Snow Cover Reconstruction in the Brunswick Peninsula, Patagonia, Derived from a Combination of the Spectral Fusion, Mixture Analysis, and Temporal Interpolation of MODIS Data

Resumen: Several methods based on satellite data products are available to estimate snow cover properties, each one with its pros and cons. This work proposes and implements a novel methodology that integrates three main processes applied to MODIS satellite data for snow cover property reconstruction: (1) the increase in the spatial resolution of MODIS (MOD09) data to 250 m using a spectral fusion technique; (2) a new proposal of snow-cloud discrimination; (3) the daily spatio-temporal reconstruction of snow extent and its albedo signature using the endmembers extraction and spectral mixture analyses.
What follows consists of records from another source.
import Literature.MathematicalPhysics.QuantumFieldTheory.Balaban1983to89.B4HolderLetterRegion
import Literature.MathematicalPhysics.QuantumFieldTheory.Balaban1983to89.B4Ineq19LpChain
import Literature.MathematicalPhysics.QuantumFieldTheory.Balaban1983to89.B4Lemma22HolderCubeField

/-!
# `Balaban1983to89.B4Thm19RegionLp` — [Balaban1983RegularityDecay] THEOREM p. 573, INEQUALITY (1.9) (THE HÖLDER
# MEMBER `|x−x′|^{−α}|U(A(Γ_{x,x′}))(D^η_{A,μ}G_k(Ω,A)f)(x′) − (D^η_{A,μ}G_k(Ω,A)f)(x)|`) FOR A GENERAL REGION `Ω` UNDER THE
# PRINTED `R₀` RESTRICTION, END TO END, for a (1.7)-regular vector field and close pairs `32|x−x′|_∞ ≤ M` — r01 g6's
# mixed `L^p` chain `B4Ineq19LpChain.ineq19_holder_lp` with every structural hypothesis discharged on the cube data of
# `B4Thm110RegionLp`, the per-cube Hölder letter from `B4HolderLetterRegion.holder_letter_region` (η-UNIFORM)

statement-level skeleton of published theorems with citation tags; proofs where landed; nothing here is a claim about the Yang–Mills mass gap

WHAT THIS FILE DOES.  `B4Thm110RegionLp` / `B4Thm110RegionLpDeriv` proved the two members of (1.10) for a general
finite union `Ω` of `K`-blocks under `R₀`.  This file runs the print's route for the HÖLDER member (1.9), p. 573
«|x − x′|^{−α}|U(A(Γ_{x,x′}))(D^η_{A,μ}G_k(Ω,A)f)(x′) − (D^η_{A,μ}G_k(Ω,A)f)(x)| ≦ c₀ exp(−δ₀ dist({x, x′}, supp f))‖f‖_∞»
(v1.1: quote restored verbatim — referee ref-1 g43 F4-nit; the theorems below take the decay through `D ≤ dist(x, supp f)`,
the stronger datum on close pairs):
* §1 `thm19_holder_region_of_inputs` — r01 g6's chain `ineq19_holder_lp_apply` for the probe
  `P_H = η^{-1}(η^{-1}|x−x′|_∞)^{−α}(E_{xy′}[U(A(Γ))U(A_{x′y′})] − E_{xx′}[U(A(Γ))] − (E_{xy}[U(A_{xy})] − E_{xx}[1]))`
  with EVERY structural hypothesis discharged on [B4]'s data (as in `B4Thm110RegionLpDeriv`), the four chain inputs
  from `chain_letter_inputs`, and the per-cube Hölder letter `γ_H = √N(c_H + (d+1)D₁c_D + (d+3)s c_D + (d+1)(D₁²+D₂)c_G)`
  from `holder_letter_region` at every interior cube seeing one of `x, x+e_μ, x′, x′+e_μ` (the contour `Γ_{x,x′}`, a
  nearest-neighbour chain of length `≤ (d+1)|x−x′|_∞` staying within `|x−x′|_∞` of `x`, is read on the cube's box by
  `exists_chain_preimage`; close pairs `32|x−x′|_∞ ≤ ηM` put everything in the `¾M`-cores); the letter vanishes at
  the cubes not seeing the four points.
* §2 **`thm19_holder_region`** — hypothesis-free: the inputs DISCHARGED by p35's Lemma 2.2 at `Ã_j` on the translated
  `2K`-boxes (`lemma22_sup_cubeField` (2.17) sup members, `B4Lemma22HolderCubeField.lemma22_holder_cubeField` (2.16)
  Hölder member, every `α < 1`), (2.20) `eq220_cubeField_std`, (2.21) `eq221_cubeField` / `eq221_psup_cubeField_std`,
  Lemma 2.1 `eq221_l2_region_hZ` at every cube, with «e sufficiently small» from `cubeField_threshold`, exactly as in
  `B4Thm110RegionLp.thm110_value_region`; `thm19_holder_region_unitBlock` for `f` supported in one unit block.

HONEST SCOPE.  As `B4Thm110RegionLp` (abelian one-parameter flow = the print's (1.2), component field, staircase
contours on the cubes' boxes, `ℓ^∞` over sites and colours, the `L²`-comparison `V`; the cube size `K` = the print's
`M` chosen existentially after `d`, `N`, the flow's Lipschitz constant, `L`, the windows and `α`, so `δ₀ = 1/K` and
`R₀ = K(d+4)` inherit that dependence); CLOSE PAIRS ONLY (`32|x−x′|_∞ ≤ ηM` in lattice units, the print's «|x−x′| ≤ R₀»
up to the constant; far pairs follow from the derivative member twice, as in p17's `B4Thm19BoxHolderAll`, not done
here); the contour is any nearest-neighbour chain of length `≤ (d+1)|x−x′|_∞` within `|x−x′|_∞` of `x` (the print's
«shortest contour»).  No `Prop` fact, no `sorry`; axioms standard.  v1.1 (r01 g8): module-docstring quote of (1.9) only; no
declaration changed.
-/

namespace Literature.MathematicalPhysics.QuantumFieldTheory.Balaban1983to89.B4Thm19RegionLp


open Literature.MathematicalPhysics.QuantumFieldTheory.Balaban1983to89.B4Reflection242 (boxDom mem_boxDom nbrs mem_nbrs
  blk blk_mem_boxDom)
open Literature.MathematicalPhysics.QuantumFieldTheory.Balaban1983to89.B4GaugeCovariance
open Literature.MathematicalPhysics.QuantumFieldTheory.Balaban1983to89.B4Commutators25to211 (mulH opK)
open Literature.MathematicalPhysics.QuantumFieldTheory.Balaban1983to89.B4Lower18 (fineDom mem_fineDom IsBlockUnion)
open Literature.MathematicalPhysics.QuantumFieldTheory.Balaban1983to89.B4Lower18Regular (e1 baseEmb stairContour
  base_le_of_blk)
open Literature.MathematicalPhysics.QuantumFieldTheory.Balaban1983to89.B4Lower18RegularRegion (regWt rBlkWt rbaseEmb
  rstairContour regWt_nonneg rBlkWt_ne_zero compField)
open Literature.MathematicalPhysics.QuantumFieldTheory.Balaban1983to89.B4Lemma21Region (regionOp regionDeriv siteNorm
  covDeriv fld_covDeriv_mulVec_of_mem)
open Literature.MathematicalPhysics.QuantumFieldTheory.Balaban1983to89.B4Lemma22ReduceZero (Box opA greenA derivA)
open Literature.MathematicalPhysics.QuantumFieldTheory.Balaban1983to89.B4Lemma22Reduce231 (supN supN_nonneg le_supN
  supN_le siteNorm_nonneg siteNorm_zero fld_add)
open Literature.MathematicalPhysics.QuantumFieldTheory.Balaban1983to89.B4Lemma22EtaBox (vol vol_pos lpW lpW_nonneg)
open Literature.MathematicalPhysics.QuantumFieldTheory.Balaban1983to89.B4Lemma22LpStair (lpM lpM_nonneg)
open Literature.MathematicalPhysics.QuantumFieldTheory.Balaban1983to89.B4PartitionUnity22 (hCube hCube_nonneg hCube_le_one
  hCube_ne_zero_imp mem_box_of_hCube_ne_zero hprof D1 D2 D1_nonneg D2_nonneg contDiff_hprof hasCompactSupport_hprof)
open Literature.MathematicalPhysics.QuantumFieldTheory.Balaban1983to89.B4Eq220PartitionSizes (hZ hBox)
open Literature.MathematicalPhysics.QuantumFieldTheory.Balaban1983to89.B4Eq220CommutatorField (kOp)
open Literature.MathematicalPhysics.QuantumFieldTheory.Balaban1983to89.B4CubeFields22 (cubeField cubeField_eq_compField)
open Literature.MathematicalPhysics.QuantumFieldTheory.Balaban1983to89.B4CubeFieldHyps22 (aSeq_window cubeField_threshold)
open Literature.MathematicalPhysics.QuantumFieldTheory.Balaban1983to89.B4Eq220CubeField (lemma22_sup_cubeField
  eq220_cubeField_std eq221_cubeField)
open Literature.MathematicalPhysics.QuantumFieldTheory.Balaban1983to89.B4Eq221PsupCubeField (eq221_psup_cubeField_std)
open Literature.MathematicalPhysics.QuantumFieldTheory.Balaban1983to89.B4Eq221L2FactorRegion (acBond kOpR)
open Literature.MathematicalPhysics.QuantumFieldTheory.Balaban1983to89.B4Eq221HjRegion (eq221_l2_region_hZ hsizeR_hZ)
open Literature.MathematicalPhysics.QuantumFieldTheory.Balaban1983to89.B4CubeOpReindex
open Literature.MathematicalPhysics.QuantumFieldTheory.Balaban1983to89.B4WalkRouteRegion (rpos labels labels_complete
  regWt_local rBlkWt_local green_mul_op)
open Literature.MathematicalPhysics.QuantumFieldTheory.Balaban1983to89.B4Ineq110WalkRoute (norm_mulH_le)
open Literature.MathematicalPhysics.QuantumFieldTheory.Balaban1983to89.B4Ineq110WalkRouteDeriv (unitOp_apply
  unitOp_mul_mulH norm_unitOp_le fld_bondOp_mulVec)
open Literature.MathematicalPhysics.QuantumFieldTheory.Balaban1983to89.B4Thm110BoxDerivWalk (probe_mul_mulH
  fld_probe_mulVec_self fld_probe_mulVec_ne row_abs_sum_U_le)
open Literature.MathematicalPhysics.QuantumFieldTheory.Balaban1983to89.B4RegionCubeCarrier
open Literature.MathematicalPhysics.QuantumFieldTheory.Balaban1983to89.B4CubeGreenRegion
open Literature.MathematicalPhysics.QuantumFieldTheory.Balaban1983to89.B4LpNormTransfer
open Literature.MathematicalPhysics.QuantumFieldTheory.Balaban1983to89.B4Thm110RegionLp
open Literature.MathematicalPhysics.QuantumFieldTheory.Balaban1983to89.B4Ineq110LpChain (lpv lpv_nonneg lvl lvl_zero
  lvl_succ lpv_two_le)
open Literature.MathematicalPhysics.QuantumFieldTheory.Balaban1983to89.B4Ineq19LpChain (ineq19_holder_lp_apply)
open Literature.MathematicalPhysics.QuantumFieldTheory.Balaban1983to89.B4Ineq19WalkRoute (holderOp_mul_mulH)
open Literature.MathematicalPhysics.QuantumFieldTheory.Balaban1983to89.B4ContourShift (supNorm supNorm_nonneg abs_le_supNorm)
open Literature.MathematicalPhysics.QuantumFieldTheory.Balaban1983to89.B4Lemma22HolderBox (IsNNChain transport_fieldLink)
open Literature.MathematicalPhysics.QuantumFieldTheory.Balaban1983to89.B4HolderChainTools (one_le_supNorm_of_ne)
open Literature.MathematicalPhysics.QuantumFieldTheory.Balaban1983to89.B4Lemma22HolderCubeField (lemma22_holder_cubeField)
open Literature.MathematicalPhysics.QuantumFieldTheory.Balaban1983to89.B4Thm110RegionLpDeriv (chain_letter_inputs)
open Literature.MathematicalPhysics.QuantumFieldTheory.Balaban1983to89.B4HolderLetterRegion
open scoped Matrix
open scoped Matrix.Norms.Operator

noncomputable section

variable {d : ℕ}

/-! ## §1. (1.9), Hölder member, on a general `Ω` from the per-cube inputs -/

section Inputs

variable {ι : Type} [Fintype ι] [DecidableEq ι]

omit [Fintype ι] [DecidableEq ι] in
/-- `|e_μ(ν)| ≤ 1`. [folklore] -/
private theorem abs_e1_cast_le (μ ν : Fin (d + 1)) : |((e1 μ ν : ℤ) : ℝ)| ≤ 1 := by
  by_cases h : ν = μ
  · subst h; simp [B4Lower18Regular.e1_apply_self]
  · simp [B4Lower18Regular.e1_apply_ne h]

omit [Fintype ι] [DecidableEq ι] in
/-- two sites within `n·q` of each other coordinatewise have unit blocks within `q`. [folklore] -/
private theorem abs_blk_sub_blk_le {n : ℕ} (hn : 1 ≤ n) {u v : Fin (d + 1) → ℤ} {q : ℕ} (ν : Fin (d + 1))
    (h : ((|u ν - v ν| : ℤ) : ℝ) ≤ (n : ℝ) * q) : |blk n u ν - blk n v ν| ≤ q := by
  have hn0 : (0 : ℤ) < n := by exact_mod_cast hn
  have h' : |u ν - v ν| ≤ (n : ℤ) * q := by exact_mod_cast h
  obtain ⟨h1, h2⟩ := abs_le.mp h'
  show |u ν / (n : ℤ) - v ν / (n : ℤ)| ≤ q
  rw [abs_le]
  constructor
  · have h3 : (v ν + (-(q : ℤ)) * (n : ℤ)) / (n : ℤ) ≤ u ν / (n : ℤ) := Int.ediv_le_ediv hn0 (by linarith)
    rw [Int.add_mul_ediv_right _ _ hn0.ne'] at h3
    linarith
  · have h3 : u ν / (n : ℤ) ≤ (v ν + (q : ℤ) * (n : ℤ)) / (n : ℤ) := Int.ediv_le_ediv hn0 (by linarith)
    rw [Int.add_mul_ediv_right _ _ hn0.ne'] at h3
    linarith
The snow cover reconstruction method was applied to the Brunswick Peninsula, Chilean Patagonia, a low-elevation (<1500 m a.s.l.) mid-latitude area. The results show a 98% agreement between MODIS snow detection and ground-based snow measurements at the automatic weather station, Tres Morros (53.3174°S, 71.2790°W), with fractional snow cover values between 20% and 50%, showing a close relationship between snow and vegetation type. The number of snow days compiled from the MODIS data indicates a good performance (Pearson’s correlation of 0.9) compared with the number of skiing days at the Cerro Mirador ski center, Punta Arenas. Although the number of seasonal snow days showed a significant increasing trend of 0.54 days/year in the Brunswick Peninsula during the 2000–2020 period, a significant decrease of −4.64 days/year was detected in 2010–2020.